Network meta-analysis (NMA) is a popular tool to synthesize direct and indirect evidence for multiple-treatment comparisons, while evidence inconsistency greatly threatens its validity. The inconsistency degrees of freedom (ICDF) assesses the potential that an NMA might suffer from inconsistency. Because multi-arm studies provide intrinsically consistent evidence and complicate the ICDF’s calculation, the existing measure of ICDF is applicable to NMAs with two-arm studies only. However, NMAs often contain multi-arm studies. Driven from the existing ICDF measure and the effective number of parameters of a Bayesian model, we generalize the method for calculating the ICDF. Under the fixed- or random-effects setting, the new ICDF measure is calculated as the difference between the effective numbers of parameters of the consistency and inconsistency NMA models. We used artificial NMAs created based on an illustrative example and 39 real-world NMAs to compare the existing and new measures and evaluate their performance. In NMAs with two-arm studies only, the proposed ICDF measure under the fixed-effects setting was nearly the same with the existing measure. Among the 39 real-world NMAs, 27 (69%) contained at least one multi-arm study; existing measure was not applicable to them. The proposed method produced interpretable ICDFs in all NMAs, regardless of the presence of multi-arm studies. In summary, the ICDF is an important characteristic of an NMA. The proposed method enables its calculation in generic NMAs, and it may be routinely reported in practice.

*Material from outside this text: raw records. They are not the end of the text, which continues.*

import Mathlib.Data.Real.Basic
import Mathlib.Tactic.Linarith
import Mathlib.Tactic.Ring
import Mathlib.Tactic.Positivity
import HarnessLib

/-!
# QUANT lane R8, T-DEC, leg (III), blob case — the y-free core inequality (C1′) of arm-2 g36's thin-regime chain for `MixLawCellPDear`
# (hence `MixLawCellA5r`, `MixLawCellA5`): a three-variable real inequality, PROVED under the two side bounds of the plan

builds on p205010 (kernel theorem, internal audit signed; external expert review pending)

Support file (`--supports stmt-CriticalPhenomena-4575`), QUANT lane lead seat prim-quant-lead (gen 33), rung R8 of
`run/shared/lean/prim/quant/LADDER.md`.  Memo: arm-2 g36 `…/prim-quant-arm-2-g36/THIN-REGIME-G36.md` §2/§5; lead g33 NOTES + WAKE-arm-3-g33-A5R.md §4.
Pure real-arithmetic lemmas (no law, no flow), standard axioms, no sorries.

THE INEQUALITY.  arm-2's chain for the last regime-B P-alone cell is (I_{U₁}) ⟸ (♥) ⟸ (♦) ⟸ C1 ⟸ (C1′) with
  (C1′)  `(1 − g)(1 − 2λ) ≤ (1 − λ)·δ·(g + δ + δ²)`,  `δ = (k₁ + k₂ − t)/(k₂ − k₁) ∈ (0,1]`,
to be fed by two bounds derived from the thin regime: `g ≥ ⅔(1 − δ)` and `δ ≥ 1 − (3/2)λ`.  This file proves (C1′) from exactly those two bounds
(`thinC1'_of_bounds`; lead g33 grid check 69 555 exact points / 0, min ratio 1.58).  On the same grid the weaker `δ ≥ 1 − (7/4)λ` still suffices
(min ratio 1.34, not typed here) and the rounded `δ ≥ 1 − 2λ` does NOT (3 failures) — so the successor typing the chain has to derive a δ-bound at
least as strong as `1 − (7/4)λ` exactly.  Trivial for `λ ≥ ½` (left side ≤ 0).

* `LawDec.thinC1'_of_bounds`.

[this work]; the chain and the bounds: arm-2 g36.  Nothing here is cited as a published result.
-/

namespace Summit.CriticalPhenomena.PercolationContinuityZ3.Theorems

namespace Quant

namespace LawDec

/-- **(C1′) from `g ≥ ⅔(1−δ)` and `δ ≥ 1 − (3/2)λ`** (`0 ≤ λ ≤ 1`, `0 ≤ δ ≤ 1`, `0 ≤ g ≤ 1`). [this work] -/
theorem thinC1'_of_bounds (g lam δ : ℝ) (hlam0 : 0 ≤ lam) (hlam1 : lam ≤ 1) (hδ0 : 0 ≤ δ) (hδ1 : δ ≤ 1) (hg0 : 0 ≤ g) (hg1 : g ≤ 1)
    (hg : 2 * (1 - δ) ≤ 3 * g) (hδ : 2 - 3 * lam ≤ 2 * δ) :
    (1 - g) * (1 - 2 * lam) ≤ (1 - lam) * δ * (g + δ + δ ^ 2) := by
  by_cases hl : 1 ≤ 2 * lam
  · have h1 : (1 - g) * (1 - 2 * lam) ≤ 0 := mul_nonpos_of_nonneg_of_nonpos (by linarith) (by linarith)
    have h2 : 0 ≤ (1 - lam) * δ * (g + δ + δ ^ 2) := by
      have : 0 ≤ 1 - lam := by linarith
      positivity
    linarith
  · have hl : 2 * lam < 1 := not_le.1 hl
    nlinarith [mul_nonneg hδ0 hg0, mul_nonneg hδ0 hδ0, mul_nonneg (mul_nonneg hδ0 hδ0) hδ0, mul_nonneg (sub_nonneg.2 hg) hδ0,
      mul_nonneg (sub_nonneg.2 hδ) hδ0, mul_nonneg (sub_nonneg.2 hδ) (sub_nonneg.2 hg), mul_nonneg (sub_nonneg.2 hg1) hlam0,
      mul_nonneg (sub_nonneg.2 hδ) hlam0, mul_nonneg (mul_nonneg hδ0 hδ0) hlam0, mul_nonneg (sub_nonneg.2 hδ1) hδ0]

end LawDec

end Quant

end Summit.CriticalPhenomena.PercolationContinuityZ3.Theorems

Title: Fitting Bayesian network meta-analysis models using SAS
Speaker: Amy Shi (SAS)

Network meta-analysis synthesizes direct and indirect evidence on multiple treatments from a collection of independent studies or randomized controlled trials. The most widely used method in this field is contrast-based, in which a baseline treatment needs to be specified in each study, and the analysis focuses on modeling treatment contrasts (relative treatment effects, typically log odds ratios). However, population averaged treatment-specific parameters, such as absolute risks, cannot be estimated by this method without an external data source or a separate model for a reference treatment. Therefore, the arm-based network meta-analysis method has been proposed and been used increasingly.  We show how to employ SAS Bayesian procedures, PROC MCMC and PROC BGLIMM, to fit various arm-based network meta-analysis models, to estimate both absolute and relative effects, and to handle binary, continuous, and count outcomes. Those SAS Bayesian procedures provide convenient access with high performance and efficient sampling. We present  several examples illustrating how to use them for estimation, inference, and prediction in Bayesian Network meta-analysis.

Title: Bayesian Hierarchical Models Estimating CACE Accounting for Noncompliance in Meta-analysis
Speaker: Haitao Chu (UMN)

Noncompliance to assigned treatments is a common challenge in the analysis and interpretation of a randomized clinical trial (RCT). One approach to handle noncompliance is to estimate the complier-average causal effect (CACE) using the principal stratification framework, where CACE measures the impact of an intervention in the subgroup of the population that complies with its assigned treatment. When noncompliance data are reported in each trial, intuitively one can implement a two-step approach (i.e. first estimating CACE for each study and then combining them using a fixed-effect or random effects model) to estimate the population-averaged CACE in a meta-analysis. However, it is common that some trials do not report noncompliance data.  The two-step approach can be less efficient and potentially biased as trials with incomplete noncompliance data are excluded. In this paper, we propose a flexible Bayesian hierarchical CACE framework to simultaneously account for heterogeneous and incomplete noncompliance data in a meta-analysis of RCTs. The performance of the proposed method is evaluated by extensive simulations, and an example of a meta-analysis estimating the CACE of epidural analgesia on cesarean section, in which only 10 out of 27 studies reported complete noncompliance data.